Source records
════════

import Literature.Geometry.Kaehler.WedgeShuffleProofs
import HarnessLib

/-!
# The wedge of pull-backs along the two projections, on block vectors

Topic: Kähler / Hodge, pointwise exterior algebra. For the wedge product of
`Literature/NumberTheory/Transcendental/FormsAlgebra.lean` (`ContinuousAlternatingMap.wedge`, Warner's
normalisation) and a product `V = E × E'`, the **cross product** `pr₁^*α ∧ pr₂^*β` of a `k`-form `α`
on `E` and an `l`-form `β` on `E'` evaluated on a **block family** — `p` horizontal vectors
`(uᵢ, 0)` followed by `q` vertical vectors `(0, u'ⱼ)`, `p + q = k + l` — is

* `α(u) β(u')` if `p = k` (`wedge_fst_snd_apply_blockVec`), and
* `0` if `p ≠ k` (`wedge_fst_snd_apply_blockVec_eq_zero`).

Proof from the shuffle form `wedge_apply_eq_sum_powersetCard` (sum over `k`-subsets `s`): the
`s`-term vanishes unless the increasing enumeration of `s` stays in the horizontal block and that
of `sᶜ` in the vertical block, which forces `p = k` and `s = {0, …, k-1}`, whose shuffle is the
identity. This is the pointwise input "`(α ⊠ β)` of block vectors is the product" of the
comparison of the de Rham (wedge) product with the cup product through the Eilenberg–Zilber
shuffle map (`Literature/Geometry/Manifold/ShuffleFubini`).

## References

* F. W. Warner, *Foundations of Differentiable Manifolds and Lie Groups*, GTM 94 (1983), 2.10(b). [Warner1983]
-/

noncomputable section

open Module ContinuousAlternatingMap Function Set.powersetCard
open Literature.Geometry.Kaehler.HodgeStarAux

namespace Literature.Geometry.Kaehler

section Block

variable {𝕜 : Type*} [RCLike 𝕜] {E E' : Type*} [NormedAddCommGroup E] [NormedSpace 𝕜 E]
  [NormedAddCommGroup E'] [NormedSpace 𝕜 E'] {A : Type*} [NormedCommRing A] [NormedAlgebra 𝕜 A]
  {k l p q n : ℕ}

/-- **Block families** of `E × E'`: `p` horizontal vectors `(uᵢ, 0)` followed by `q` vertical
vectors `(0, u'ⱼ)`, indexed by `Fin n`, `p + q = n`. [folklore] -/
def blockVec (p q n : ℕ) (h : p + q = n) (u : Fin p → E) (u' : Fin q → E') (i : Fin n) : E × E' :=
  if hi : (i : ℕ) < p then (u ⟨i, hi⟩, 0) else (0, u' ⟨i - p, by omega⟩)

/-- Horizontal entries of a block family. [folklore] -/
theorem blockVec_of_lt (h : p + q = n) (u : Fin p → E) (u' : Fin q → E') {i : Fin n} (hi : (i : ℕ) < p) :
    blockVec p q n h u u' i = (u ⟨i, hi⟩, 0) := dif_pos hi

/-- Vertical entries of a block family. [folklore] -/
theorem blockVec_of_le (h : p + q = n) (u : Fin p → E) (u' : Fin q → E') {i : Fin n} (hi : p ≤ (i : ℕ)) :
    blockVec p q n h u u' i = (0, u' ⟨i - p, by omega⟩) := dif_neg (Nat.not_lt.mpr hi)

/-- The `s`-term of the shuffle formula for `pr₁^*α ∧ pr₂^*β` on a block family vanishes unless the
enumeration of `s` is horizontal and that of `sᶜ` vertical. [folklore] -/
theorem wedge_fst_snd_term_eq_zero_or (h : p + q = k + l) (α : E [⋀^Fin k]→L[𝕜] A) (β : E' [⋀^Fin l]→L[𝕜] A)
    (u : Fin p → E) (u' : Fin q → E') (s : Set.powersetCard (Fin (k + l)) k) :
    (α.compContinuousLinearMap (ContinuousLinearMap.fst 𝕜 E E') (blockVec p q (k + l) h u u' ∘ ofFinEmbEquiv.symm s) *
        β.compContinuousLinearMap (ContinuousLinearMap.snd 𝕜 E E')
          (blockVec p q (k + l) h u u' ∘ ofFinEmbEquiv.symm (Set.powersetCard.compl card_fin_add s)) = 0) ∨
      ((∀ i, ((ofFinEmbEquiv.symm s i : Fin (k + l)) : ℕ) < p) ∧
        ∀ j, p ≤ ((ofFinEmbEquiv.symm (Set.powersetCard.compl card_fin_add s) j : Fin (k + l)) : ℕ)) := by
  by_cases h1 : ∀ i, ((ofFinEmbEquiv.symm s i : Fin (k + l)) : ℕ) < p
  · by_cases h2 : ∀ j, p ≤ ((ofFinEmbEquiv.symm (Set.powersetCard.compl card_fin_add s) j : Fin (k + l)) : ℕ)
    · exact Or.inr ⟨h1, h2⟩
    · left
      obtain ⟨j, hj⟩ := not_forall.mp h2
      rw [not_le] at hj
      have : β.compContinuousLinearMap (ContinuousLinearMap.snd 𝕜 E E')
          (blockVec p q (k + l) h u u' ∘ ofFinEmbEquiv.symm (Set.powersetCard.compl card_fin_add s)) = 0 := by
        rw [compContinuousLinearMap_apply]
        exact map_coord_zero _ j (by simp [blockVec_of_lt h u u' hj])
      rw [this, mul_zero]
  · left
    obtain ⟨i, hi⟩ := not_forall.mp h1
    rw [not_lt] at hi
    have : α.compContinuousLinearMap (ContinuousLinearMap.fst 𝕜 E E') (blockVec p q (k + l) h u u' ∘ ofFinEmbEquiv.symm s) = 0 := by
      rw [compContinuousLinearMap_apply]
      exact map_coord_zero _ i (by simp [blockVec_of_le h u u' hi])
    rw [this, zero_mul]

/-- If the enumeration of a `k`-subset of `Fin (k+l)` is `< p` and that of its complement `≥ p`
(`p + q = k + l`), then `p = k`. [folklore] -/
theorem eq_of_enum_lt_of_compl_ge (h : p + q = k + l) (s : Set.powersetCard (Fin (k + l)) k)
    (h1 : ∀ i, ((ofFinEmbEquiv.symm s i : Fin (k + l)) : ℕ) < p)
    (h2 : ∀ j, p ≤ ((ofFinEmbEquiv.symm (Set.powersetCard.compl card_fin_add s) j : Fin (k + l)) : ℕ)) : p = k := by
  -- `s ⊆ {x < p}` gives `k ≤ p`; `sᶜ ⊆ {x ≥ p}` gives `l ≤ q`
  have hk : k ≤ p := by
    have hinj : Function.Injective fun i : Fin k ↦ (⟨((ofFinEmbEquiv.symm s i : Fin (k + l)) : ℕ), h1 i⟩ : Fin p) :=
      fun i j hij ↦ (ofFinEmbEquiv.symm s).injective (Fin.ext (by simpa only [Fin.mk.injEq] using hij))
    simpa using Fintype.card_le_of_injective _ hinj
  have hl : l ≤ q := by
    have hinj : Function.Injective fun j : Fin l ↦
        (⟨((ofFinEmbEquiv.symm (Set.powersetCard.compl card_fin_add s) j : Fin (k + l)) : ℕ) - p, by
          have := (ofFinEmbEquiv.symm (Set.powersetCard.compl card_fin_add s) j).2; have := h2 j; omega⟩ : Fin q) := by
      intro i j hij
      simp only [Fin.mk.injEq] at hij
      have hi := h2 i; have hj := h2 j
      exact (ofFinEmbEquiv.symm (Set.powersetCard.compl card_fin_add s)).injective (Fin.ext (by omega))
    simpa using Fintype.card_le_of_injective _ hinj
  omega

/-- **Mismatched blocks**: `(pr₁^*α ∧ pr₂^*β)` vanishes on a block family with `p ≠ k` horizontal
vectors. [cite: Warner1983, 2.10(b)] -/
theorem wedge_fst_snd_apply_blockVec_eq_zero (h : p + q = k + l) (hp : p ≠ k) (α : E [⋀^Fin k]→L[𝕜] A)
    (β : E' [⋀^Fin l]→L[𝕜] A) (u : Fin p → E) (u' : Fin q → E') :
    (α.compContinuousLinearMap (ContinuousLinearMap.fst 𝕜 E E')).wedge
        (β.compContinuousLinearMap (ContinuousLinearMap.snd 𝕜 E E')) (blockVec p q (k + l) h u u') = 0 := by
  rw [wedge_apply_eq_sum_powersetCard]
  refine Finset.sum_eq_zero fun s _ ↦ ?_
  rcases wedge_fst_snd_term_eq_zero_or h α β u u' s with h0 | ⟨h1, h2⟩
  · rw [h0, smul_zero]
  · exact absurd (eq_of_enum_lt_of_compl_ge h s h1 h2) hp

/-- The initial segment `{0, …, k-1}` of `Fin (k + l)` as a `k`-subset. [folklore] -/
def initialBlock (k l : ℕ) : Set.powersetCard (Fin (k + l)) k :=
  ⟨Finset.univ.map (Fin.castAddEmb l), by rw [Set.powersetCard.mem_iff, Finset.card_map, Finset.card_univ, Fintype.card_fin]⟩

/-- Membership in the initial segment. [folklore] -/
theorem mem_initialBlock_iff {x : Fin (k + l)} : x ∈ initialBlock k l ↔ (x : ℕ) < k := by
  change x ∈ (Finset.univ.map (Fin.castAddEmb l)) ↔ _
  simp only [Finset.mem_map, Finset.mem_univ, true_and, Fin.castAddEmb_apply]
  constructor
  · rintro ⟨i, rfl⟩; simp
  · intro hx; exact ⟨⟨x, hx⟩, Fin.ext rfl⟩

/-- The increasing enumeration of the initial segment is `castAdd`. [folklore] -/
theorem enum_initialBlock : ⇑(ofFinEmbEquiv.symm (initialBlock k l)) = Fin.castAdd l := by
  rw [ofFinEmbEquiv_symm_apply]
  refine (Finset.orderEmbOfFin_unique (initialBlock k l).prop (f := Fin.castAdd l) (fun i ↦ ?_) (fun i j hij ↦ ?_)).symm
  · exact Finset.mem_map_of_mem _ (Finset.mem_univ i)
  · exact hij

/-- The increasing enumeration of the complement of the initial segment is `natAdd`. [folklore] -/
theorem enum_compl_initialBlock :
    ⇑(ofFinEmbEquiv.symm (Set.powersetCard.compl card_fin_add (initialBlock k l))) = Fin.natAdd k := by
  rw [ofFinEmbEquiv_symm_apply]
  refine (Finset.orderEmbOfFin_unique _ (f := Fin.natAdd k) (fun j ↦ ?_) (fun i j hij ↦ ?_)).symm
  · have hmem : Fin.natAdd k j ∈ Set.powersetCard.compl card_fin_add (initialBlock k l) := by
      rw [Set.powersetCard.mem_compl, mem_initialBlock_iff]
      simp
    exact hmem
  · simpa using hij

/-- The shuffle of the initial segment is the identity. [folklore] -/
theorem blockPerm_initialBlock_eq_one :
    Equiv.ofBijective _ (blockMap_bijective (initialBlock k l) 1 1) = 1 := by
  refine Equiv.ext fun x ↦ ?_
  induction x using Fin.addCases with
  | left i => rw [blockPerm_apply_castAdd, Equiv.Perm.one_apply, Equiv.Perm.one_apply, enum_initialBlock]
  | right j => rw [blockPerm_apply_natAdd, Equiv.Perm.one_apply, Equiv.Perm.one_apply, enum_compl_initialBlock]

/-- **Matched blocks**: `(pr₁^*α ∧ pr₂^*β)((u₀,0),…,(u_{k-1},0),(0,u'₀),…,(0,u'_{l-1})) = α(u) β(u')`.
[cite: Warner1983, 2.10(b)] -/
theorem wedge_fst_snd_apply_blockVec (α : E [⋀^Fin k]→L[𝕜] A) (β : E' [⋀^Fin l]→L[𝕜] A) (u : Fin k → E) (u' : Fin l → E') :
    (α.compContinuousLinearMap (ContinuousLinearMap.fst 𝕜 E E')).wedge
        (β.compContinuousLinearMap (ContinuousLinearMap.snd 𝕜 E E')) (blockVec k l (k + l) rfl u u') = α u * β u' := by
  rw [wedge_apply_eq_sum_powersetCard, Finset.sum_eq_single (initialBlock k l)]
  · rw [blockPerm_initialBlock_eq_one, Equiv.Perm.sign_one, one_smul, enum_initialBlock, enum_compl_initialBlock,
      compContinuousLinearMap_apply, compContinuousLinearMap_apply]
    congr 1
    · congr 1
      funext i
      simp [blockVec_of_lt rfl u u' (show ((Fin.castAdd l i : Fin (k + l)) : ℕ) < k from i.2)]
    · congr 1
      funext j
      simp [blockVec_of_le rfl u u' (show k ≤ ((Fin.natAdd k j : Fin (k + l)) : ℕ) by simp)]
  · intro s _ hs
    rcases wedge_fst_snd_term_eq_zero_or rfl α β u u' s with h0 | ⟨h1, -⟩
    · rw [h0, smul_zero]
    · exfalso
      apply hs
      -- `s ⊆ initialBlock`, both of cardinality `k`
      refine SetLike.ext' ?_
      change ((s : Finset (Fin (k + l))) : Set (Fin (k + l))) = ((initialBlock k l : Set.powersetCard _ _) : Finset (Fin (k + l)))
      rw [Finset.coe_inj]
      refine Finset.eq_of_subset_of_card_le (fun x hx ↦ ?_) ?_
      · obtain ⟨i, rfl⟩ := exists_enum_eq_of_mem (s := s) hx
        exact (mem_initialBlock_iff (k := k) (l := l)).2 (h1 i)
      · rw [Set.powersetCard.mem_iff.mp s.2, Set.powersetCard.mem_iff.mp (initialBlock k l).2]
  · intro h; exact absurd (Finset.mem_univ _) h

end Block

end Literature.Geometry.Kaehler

════════

• [Problem description]:
If a line comes after the one containing "open Literature.Geometry.Kaehler.HodgeStarAux", leave it out; set down every line of the data before it, and that line itself, exactly.

• [Your solution]:
import Literature.Geometry.Kaehler.WedgeShuffleProofs
import HarnessLib

/-!
# The wedge of pull-backs along the two projections, on block vectors

Topic: Kähler / Hodge, pointwise exterior algebra. For the wedge product of
`Literature/NumberTheory/Transcendental/FormsAlgebra.lean` (`ContinuousAlternatingMap.wedge`, Warner's
normalisation) and a product `V = E × E'`, the **cross product** `pr₁^*α ∧ pr₂^*β` of a `k`-form `α`
on `E` and an `l`-form `β` on `E'` evaluated on a **block family** — `p` horizontal vectors
`(uᵢ, 0)` followed by `q` vertical vectors `(0, u'ⱼ)`, `p + q = k + l` — is

* `α(u) β(u')` if `p = k` (`wedge_fst_snd_apply_blockVec`), and
* `0` if `p ≠ k` (`wedge_fst_snd_apply_blockVec_eq_zero`).

Proof from the shuffle form `wedge_apply_eq_sum_powersetCard` (sum over `k`-subsets `s`): the
`s`-term vanishes unless the increasing enumeration of `s` stays in the horizontal block and that
of `sᶜ` in the vertical block, which forces `p = k` and `s = {0, …, k-1}`, whose shuffle is the
identity. This is the pointwise input "`(α ⊠ β)` of block vectors is the product" of the
comparison of the de Rham (wedge) product with the cup product through the Eilenberg–Zilber
shuffle map (`Literature/Geometry/Manifold/ShuffleFubini`).

## References

* F. W. Warner, *Foundations of Differentiable Manifolds and Lie Groups*, GTM 94 (1983), 2.10(b). [Warner1983]
-/

noncomputable section

open Module ContinuousAlternatingMap Function Set.powersetCard
open Literature.Geometry.Kaehler.HodgeStarAux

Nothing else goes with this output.